Host: So yeah, again, the structure of the response was amazing. So starting with the model, like what model you are using, use a trusted model where you have enough confidence, which is not generating biased output and things like that. Then you do input validation. Similarly, you do output validation in a way. One thing that you touched on is the score, right? Like if it is less than 80%, then maybe you need to redo certain things.

Shweta: Yep.

Host: Now, when it comes to, so you touched on output and I want to take a little deeper into it. earlier you mentioned that generative AI applications are not predictive, like these are not predictable, right? They provide non-deterministic output. And you want to make sure that the output that you provide is also safe. You are not generating toxic content and things like that.

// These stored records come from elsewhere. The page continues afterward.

/-- **The quadratic door, directional-derivative form.**  Same as `eq_zero_of_horizontalCubic_eq_zero_on_open`,
with the hypothesis stated as the vanishing on the open set `U` of the thrice iterated directional derivative
`y ↦ D(y ↦ D(y ↦ D v(s)(y)[e₀]·e₃)(y)[e₀])(y)[e₀]` of the vertical velocity along `e₀`. -/
theorem eq_zero_of_horizontalCubicFDeriv_eq_zero_on_open (hrate : HasTypeITimeDecay C v)
    (hcont : ContinuousOn (uncurry v) (Iio (0 : ℝ) ×ˢ univ))
    (hmild : ∀ s t : ℝ, s < t → t < 0 → ∀ x,
      v t x = UnboundedOperators.heatExtension (v s) (t - s) x - oseenDuhamel 1 s v v t x)
    (hdiv : ∀ t < 0, VectorCalculus.IsDivFree (v t)) {s : ℝ} (hs : s < 0)
    (hpol : ∀ y, ⟪curl (v s) y, EuclideanSpace.single 2 1⟫_ℝ = 0)
    {U : Set (EuclideanSpace ℝ (Fin 3))} (hU : IsOpen U) (hne : U.Nonempty)
    (h3 : ∀ x ∈ U, fderiv ℝ (fun y => fderiv ℝ (fun y' => fderiv ℝ (v s) y' (EuclideanSpace.single 0 (1 : ℝ)) 2) y
      (EuclideanSpace.single 0 (1 : ℝ))) x (EuclideanSpace.single 0 (1 : ℝ)) = 0) :
    ∀ t < 0, ∀ x, v t x = 0 := by
  set e₀ : EuclideanSpace ℝ (Fin 3) := EuclideanSpace.single 0 (1 : ℝ) with he₀
  have hbdd := bdd_of_hasTypeITimeDecay hrate
  have hA : AnalyticOnNhd ℝ (v s) univ := analyticOnNhd_slice hcont hbdd hmild hs
  -- the three functions `g₀ = v₂`, `g₁ = ∂_{e₀} v₂`, `g₂ = ∂_{e₀} g₁` are analytic, hence differentiable
  set g₀ : EuclideanSpace ℝ (Fin 3) → ℝ := fun y => v s y 2 with hg₀
  set g₁ : EuclideanSpace ℝ (Fin 3) → ℝ := fun y => fderiv ℝ (v s) y e₀ 2 with hg₁
  set g₂ : EuclideanSpace ℝ (Fin 3) → ℝ := fun y => fderiv ℝ g₁ y e₀ with hg₂
  have hA0 : AnalyticOnNhd ℝ g₀ univ := fun y _ =>
    ((EuclideanSpace.proj (𝕜 := ℝ) (2 : Fin 3)).analyticAt _).comp (hA y (mem_univ y))
  have hA1v : AnalyticOnNhd ℝ (fun y => fderiv ℝ (v s) y e₀) univ :=
    analyticOnNhd_fderiv_apply hA (fun y _ => analyticAt_const)
  have hA1 : AnalyticOnNhd ℝ g₁ univ := fun y _ =>
    ((EuclideanSpace.proj (𝕜 := ℝ) (2 : Fin 3)).analyticAt _).comp (hA1v y (mem_univ y))
  have hA2 : AnalyticOnNhd ℝ g₂ univ := analyticOnNhd_fderiv_apply hA1 (fun y _ => analyticAt_const)
  -- `D g₀ [e₀] = g₁`
  have hg01 : ∀ y, fderiv ℝ g₀ y e₀ = g₁ y := fun y => by
    have hv : HasFDerivAt (v s) (fderiv ℝ (v s) y) y := ((hA y (mem_univ y)).differentiableAt).hasFDerivAt
    have h := ((EuclideanSpace.proj (𝕜 := ℝ) (2 : Fin 3)).hasFDerivAt.comp y hv).fderiv
    have h' : fderiv ℝ g₀ y = (EuclideanSpace.proj (𝕜 := ℝ) (2 : Fin 3) :
        EuclideanSpace ℝ (Fin 3) →L[ℝ] ℝ).comp (fderiv ℝ (v s) y) := h
    rw [h']; rfl
  refine eq_zero_of_horizontalCubic_eq_zero_on_open hrate hcont hmild hdiv hs hpol hU hne fun x hx => ?_
  -- line restriction and its three derivatives
  set f : ℝ → ℝ := fun τ => v s (x + τ • e₀) 2 with hf
  have hd1 : deriv f = fun τ => g₁ (x + τ • e₀) := by
    funext τ
    have h := hasDerivAt_lineRestrict (g := g₀) x e₀ τ ((hA0 _ (mem_univ _)).differentiableAt)
    rw [hg01] at h
    exact h.deriv
  have hd2 : deriv (deriv f) = fun τ => g₂ (x + τ • e₀) := by
    rw [hd1]; funext τ
    exact (hasDerivAt_lineRestrict (g := g₁) x e₀ τ ((hA1 _ (mem_univ _)).differentiableAt)).deriv
  have hd3 : deriv (deriv (deriv f)) 0 = fderiv ℝ g₂ x e₀ := by
    rw [hd2]
    have h := (hasDerivAt_lineRestrict (g := g₂) x e₀ 0 ((hA2 _ (mem_univ _)).differentiableAt)).deriv
    simpa using h
  have hi : iteratedDeriv 3 f 0 = deriv (deriv (deriv f)) 0 := by
    rw [show (3 : ℕ) = 0 + 1 + 1 + 1 from rfl, iteratedDeriv_succ, iteratedDeriv_succ, iteratedDeriv_succ,
      iteratedDeriv_zero]
  rw [hi, hd3]
  exact h3 x hx

/-- **The quadratic door, directional-derivative form, «not backward-singular».** -/
theorem nonflatLiouville_of_horizontalCubicFDeriv_eq_zero_on_open (hrate : HasTypeITimeDecay C v)
    (hcont : ContinuousOn (uncurry v) (Iio (0 : ℝ) ×ˢ univ))
    (hmild : ∀ s t : ℝ, s < t → t < 0 → ∀ x,
      v t x = UnboundedOperators.heatExtension (v s) (t - s) x - oseenDuhamel 1 s v v t x)
    (hdiv : ∀ t < 0, VectorCalculus.IsDivFree (v t)) {s : ℝ} (hs : s < 0)
    (hpol : ∀ y, ⟪curl (v s) y, EuclideanSpace.single 2 1⟫_ℝ = 0)
    {U : Set (EuclideanSpace ℝ (Fin 3))} (hU : IsOpen U) (hne : U.Nonempty)
    (h3 : ∀ x ∈ U, fderiv ℝ (fun y => fderiv ℝ (fun y' => fderiv ℝ (v s) y' (EuclideanSpace.single 0 (1 : ℝ)) 2) y
      (EuclideanSpace.single 0 (1 : ℝ))) x (EuclideanSpace.single 0 (1 : ℝ)) = 0) :
    ¬ IsBackwardSingularPoint v 0 :=
  not_backwardSingular_of_zero
    (eq_zero_of_horizontalCubicFDeriv_eq_zero_on_open hrate hcont hmild hdiv hs hpol hU hne h3)

end Summit.NavierStokesRegularity.NavierStokesRegularity.Theorems.PoloidalWindowDoorPoloidalWindowRigidityQuadraticDoor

So how do you think about securing that aspect, the output aspect of it, so that you are generating trustworthy or safe content rather than harmful content? What measures do you take?

Shweta: So there are different techniques, first of all you can use these guardrails that I was mentioning before, those are in the markets, those AI guard rails right? So those can filter harmful context, insults, bias, toxicity that can be filtered and that can be even masked or you decide what to do right? If you want it and even you can decide what score of filter do you want to do in each kind of this

in kind of these sections right and and even if you have that if you even if you have that in place what i recommend is actually using if you have a business if i have a business i i wouldn't use a baseline model what i would do is use something i would start to use something called this rag what i was talking before right retrieval augmentation generation.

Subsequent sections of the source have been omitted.